You can configure FreqAI to use DBSCAN to cluster and remove outliers from the training/test data set or incoming outliers from predictions, by activating use_DBSCAN_to_remove_outliers in the config:

    "freqai": {
"feature_parameters" : {
"use_DBSCAN_to_remove_outliers": true
}
}


DBSCAN is an unsupervised machine learning algorithm that clusters data without needing to know how many clusters there should be.

Given a number of data points $$N$$, and a distance $$\varepsilon$$, DBSCAN clusters the data set by setting all data points that have $$N-1$$ other data points within a distance of $$\varepsilon$$ as core points. A data point that is within a distance of $$\varepsilon$$ from a core point but that does not have $$N-1$$ other data points within a distance of $$\varepsilon$$ from itself is considered an edge point. A cluster is then the collection of core points and edge points. Data points that have no other data points at a distance $$<\varepsilon$$ are considered outliers.

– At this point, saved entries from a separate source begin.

/-- **Second derivatives of diagonal components**: on an open set `V` where the `gᵢ` are `C²`,
`D²G(y)(X)(W)(Y,Z) = ∑ᵢ ∂_X ∂_W gᵢ (y) Yᵢ Zᵢ` with `∂_X ∂_W gᵢ (y) = D(D gᵢ(·)(W))(y)(X)`.
[folklore] -/
theorem fderiv_fderiv_diagMetric {V : Set 𝔼} (hG : IsMetricOn (diagMetric g) V) (hy : y ∈ V)
    (hg : ∀ i, ContDiffOn ℝ ∞ (g i) V) (X W Y Z : 𝔼) :
    fderiv ℝ (fderiv ℝ (diagMetric g)) y X W Y Z =
      ∑ i, fderiv ℝ (fun z ↦ fderiv ℝ (g i) z W) y X * (Y i * Z i) := by
  rw [← hG.fderiv_fderiv_apply₃ hy]
  -- near `y`, `z ↦ DG(z)(W)(Y,Z)` is the explicit sum
  have hmem : ∀ᶠ z in 𝓝 y, z ∈ V := hG.eventually_mem hy
  have hdiff : ∀ z ∈ V, ∀ i, DifferentiableAt ℝ (g i) z := fun z hz i ↦
    ((hg i).contDiffAt (hG.isOpen.mem_nhds hz)).differentiableAt (by simp)
  have heq : (fun z ↦ fderiv ℝ (diagMetric g) z W Y Z) =ᶠ[𝓝 y]
      fun z ↦ ∑ i, fderiv ℝ (g i) z W * (Y i * Z i) :=
    hmem.mono fun z hz ↦ fderiv_diagMetric (hdiff z hz) W Y Z
  rw [heq.fderiv_eq]
  have hd2 : ∀ i, DifferentiableAt ℝ (fun z ↦ fderiv ℝ (g i) z W) y := by
    intro i
    have h1 : ContDiffAt ℝ ∞ (fderiv ℝ (g i)) y :=
      (((hg i).fderiv_of_isOpen hG.isOpen (by simp)) y hy).contDiffAt (hG.isOpen.mem_nhds hy)
    exact differentiableAt_clm_apply_const (h1.differentiableAt (by simp)) W
  have hd3 : ∀ i, DifferentiableAt ℝ (fun z ↦ fderiv ℝ (g i) z W * (Y i * Z i)) y :=
    fun i ↦ (hd2 i).mul_const _
  rw [fderiv_fun_sum fun i _ ↦ hd3 i]
  simp only [FunLike.coe_sum, Finset.sum_apply]
  refine Finset.sum_congr rfl fun i _ ↦ ?_
  rw [fderiv_mul_const (hd2 i)]
  simp [smul_eq_mul, mul_comm]

/-! ### Coordinate vectors -/

section Basis

variable [DecidableEq ι]

/-- The coordinate vector `eᵢ` of `EuclideanSpace ℝ ι`. [folklore] -/
abbrev eb (i : ι) : 𝔼 := EuclideanSpace.single i (1 : ℝ)

omit [Fintype ι] in
/-- Components of the coordinate vectors. [folklore] -/
@[simp]
theorem eb_apply (i j : ι) : (eb i : 𝔼) j = if j = i then 1 else 0 := by
  simp [eb, PiLp.single_apply]

/-- `diagForm c (e i) w = cᵢ wᵢ`. [folklore] -/
@[simp]
theorem diagForm_eb_left (c : ι → ℝ) (i : ι) (w : 𝔼) : diagForm c (eb i) w = c i * w i := by
  rw [diagForm_apply]
  rw [Finset.sum_eq_single i]
  · simp
  · intro j _ hji
    simp [hji]
  · intro h; exact absurd (Finset.mem_univ i) h

/-- `diagForm c v (e i) = cᵢ vᵢ`. [folklore] -/
@[simp]
theorem diagForm_eb_right (c : ι → ℝ) (v : 𝔼) (i : ι) : diagForm c v (eb i) = c i * v i := by
  rw [diagForm_symm, diagForm_eb_left]

/-- A diagonal form with nonvanishing coefficients is invertible (nondegenerate). [folklore] -/
theorem isInvertible_diagForm {c : ι → ℝ} (hc : ∀ i, c i ≠ 0) : (diagForm c).IsInvertible := by
  refine isInvertible_of_nondegenerate fun v hv ↦ ?_
  ext i
  have h := hv (eb i)
  rw [diagForm_eb_right] at h
  simpa [hc i] using h
import Summits.HodgeConjecture.HodgeConjecture.Theorems.F0P6aIsomSchemeFiniteType   -- ★ p850061 twin of ED. 2 fc3ee9cc3230dc0c (namespace KEPT ⇒ every FQN unchanged)
import HarnessLib

/-! # F0_P6a_IsomSchemeFiniteType — ED. 3 = SHIM (rung-0 re-home; LEAD «M-72» (4) ∕ «M-78» CLASS III, «K3» sweep; dealer «L7» LA7-plan (g4))

Every declaration of ED. 2 (sha16 fc3ee9cc3230dc0c, 262 l., sorry-free: `TupleIsoVia`, `TupleIsoAt₂`, `GraphLetters`, `prodEmb`,
`stub_ILET`, `stub_ICON`, `isomPieces_finiteType_of_line`) now lives, byte for byte and under the SAME namespace
`Summit.HodgeConjecture.HodgeConjecture.Cruxes.HLiu418.F0P6aIsomSchemeFiniteType`, in ★ `Theorems/F0P6aIsomSchemeFiniteType.lean`
(p850061; RE-HOME TABLE v1.3.1 row 19).  This module keeps its name so that its importers (`rg` 09:0xZ: `F0_P6a_StubKOTT`,
`F0_P6a_PELInputs`) and by-name readers resolve unchanged through the import above; it declares nothing.  Edition history ED. 1–2
stays in the line card and in git; future changes are ★-side proposals on the `Theorems/` file.  HC_CM is proved only modulo the
7 printed citations (2 remaining named inputs: hLiu418 = stmt-HodgeConjecture-24832, h413 = stmt-HodgeConjecture-24833) until rung 0
closes; count-neutral (0 `sorry`, 0 socket, 0 declaration). -/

The figure below shows a cluster with $$N = 3$$.

FreqAI uses sklearn.cluster.DBSCAN (details are available on scikit-learn's webpage here (external website)) with min_samples ($$N$$) taken as ¼ of the no. of time points (candles) in the feature set. eps ($$\varepsilon$$) is computed automatically as the elbow point in the k-distance graph computed from the nearest neighbors in the pairwise distances of all data points in the feature set.